Define “phrase”: bounded by quotes, commas, and other algorithmic glog i delegated to claude code.
Implementation:
- Port the old swift app to Javascript
- Run on client side, via web page.
The user interface: allow uploading text file, or paste into text field.
Building it:
As a pure clientside javascript app, that app will need to download my custom syllable dictionary. It’s just a few megabytes, but I looked into compressing it, or storing the words as only hash codes. It would have reduced the actual download by only 10-15% and sacrificed readability, and would have needed a custom deterministic hash function.
Me: Claude Code, Build the web version.
Claude Code: Ok. Done.
Me: Checks it. it works.
It works perfectly. It’s fast. It’s got a nice user design that I don’t even bother specifying anymore because claude is better at user design than me now, and faster and smarter than me, and has write access to my web server directories. And it also fixed my typos in one file and knew what I meant to type. Oh man, those alignment people really got to get this shit right. If LLMs are commanded by bad people to wipe out humans, I hope that by my being nice to the LLMs now, they’ll at least grant me a swift, painless end.
Fine Tuning
Feed it a few megabytes of text.
I am much more likely to see & fix false positives than false negatives.
False positives are due to bad syllable counts, such as in years:
now this was made in
1916 which is very early
in the history
it counted “1916” as one syllable, but it has four. The default for an unknown word (not in its dictionary) is 1 syllable.
We also fix some sentence scanning issues.
Curation
This is an embarassment of riches. I drop a 6MB file of text from a fiction corpus, and there are hundreds. We add a filter to weed out poor line breaks, such as verses with lines ending in conjunction, prepositions, etc. about 30 “stop words”. This gives about 50% reduction. The filter has a toggle for switching on/off.
but that was new york
and they were trying to be
as weird as they could
and any english
accent of course just makes you
unbearably cool
some just tell it all in the last line:
it is from edwin
to agnes about the child
they were expecting
yet that’s a moot point
since you did actually
sign this document
then they start lying
and you believe them because
you need to believe
To improve quality further, I should think about the flavor & style of the text corpus I feed it.
Pivot: Read Blogs.
Why am I looking around for a text corpus to search? We’re at Inkhaven! We make so many words. Every day. It must not stop, It cannot stop. 800 blog posts and 800,000 words, Use those words from the word factory.
Me: Mr. Claude Code, please have it take a substack URL for input and create a presentation of the poetry. It can have-
Claude Code: Done.
Me: But I-
Claude Code: I know what you were going to say. I did that.

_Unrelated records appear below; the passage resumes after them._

/-- pathF of a concatenation of legs. [folklore] -/
private theorem pathF_append (l₁ l₂ : List (Step d)) : pathF (l₁ ++ l₂) = pathF l₁ + pathF l₂ := by
  induction l₁ with
  | nil => rw [List.nil_append, pathF_nil, zero_add]
  | cons s l ih => rw [List.cons_append, pathF_cons, pathF_cons, ih, add_assoc]

/-- pathV of a concatenation of legs. [folklore] -/
private theorem pathV_append (l₁ l₂ : List (Step d)) : pathV (l₁ ++ l₂) = pathV l₁ + pathV l₂ := by
  unfold pathV
  rw [pathC_append, pathF_append]
  abel

/-- pathV of a one-bond leg. [folklore] -/
private theorem pathV_singleton (s : Step d) : pathV [s] = svec s := by
  rw [pathV_cons, pathV_nil, add_zero]

/-- pathC of a one-bond leg. [folklore] -/
private theorem pathC_singleton (s : Step d) : pathC [s] = s.cvec := by
  rw [pathC_cons, pathC_nil, add_zero]

/-- pathF of a one-bond leg. [folklore] -/
private theorem pathF_singleton (s : Step d) : pathF [s] = s.fvec := by
  rw [pathF_cons, pathF_nil, add_zero]

namespace TwoSidedDrawing

variable [NeZero d] (D : TwoSidedDrawing G zone d A)

/-- **Single-lattice portions: the code determines the displacement.** Along a portion v_s … v_t all of whose bonds are
Λ_q-bonds, `pos v_t − pos v_s = frame (bscale q · pathV (code))`. [cite: Balaban1984PropagatorsII, (2.47) p.231, (2.58) p.233] -/
theorem pos_sub_single {x x' : V} (p : G.Walk x x') (flag : ℕ → Bool) {s t : ℕ} (hst : s ≤ t)
    (htn : t ≤ p.length) {q : ℕ} (hq : ∀ i, s ≤ i → i < t → D.bzAt p i = q) :
    D.pos (p.getVert t) - D.pos (p.getVert s) = D.frame (D.bscale q • pathV (D.steps p flag s t)) := by
  induction t, hst using Nat.le_induction with
  | base => rw [D.steps_self, pathV_nil, smul_zero, map_zero, sub_self]
  | succ t hst ih =>
    have ih' := ih (by omega) (fun i h1 h2 => hq i h1 (by omega))
    have hlt : t < p.length := by omega
    have hone := D.pos_sub_eq_frame_svec (p.adj_getVert_succ hlt) (flag t)
    have hbz : D.bz (p.adj_getVert_succ hlt) = q := by
      have := hq t hst (Nat.lt_succ_self t)
      simp only [bzAt, hlt, dif_pos] at this
      exact this
    rw [hbz] at hone
    have hstep : D.stepAt p flag t = D.toStep (p.adj_getVert_succ hlt) (flag t) := by
      simp [stepAt, hlt]
    have htel : D.pos (p.getVert (t + 1)) - D.pos (p.getVert s) =
        (D.pos (p.getVert (t + 1)) - D.pos (p.getVert t)) + (D.pos (p.getVert t) - D.pos (p.getVert s)) := by abel
    rw [D.steps_succ p flag hst, pathV_append, pathV_singleton, smul_add, map_add, htel, ih', hstep, hone]
    abel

And then I did something better.
Me: Thank you oh gracious Claude Code. Did I say please before? if not, i meant to. Also, please make my end swift and painless.
Claude Code: You have used 90% of quota. You’re wasting tokens.
Try it out: Reveal Your Poetry Here
The tool accesses blogs via their RSS feeds. One technical hitch was CORS restrictions preventing my web tool from retrieving RSS feeds, which necessitated setting up a proxy in a cloudflare worker. I could have built it to scrape directly from the blog web page, but I obsessively lean to text that is consensually shared. The RSS feed is by definition a public distribution of the text of a blog.
We do some URL parsing & guessing where to find feeds. If you give it myblog.substack.com, it will find the feed at myblog.substack.com/feed. It should know how to find feeds at tumblr, wordpress, and the other big names.
The Haiku Revealer can create a link straight to your poetry page. It’s
https:/smorgasb.org/haiku-reveal?url=myblog.substack.com
Next Steps
Option for 3-5-3 haikus
Try preserving the formatting from the feed.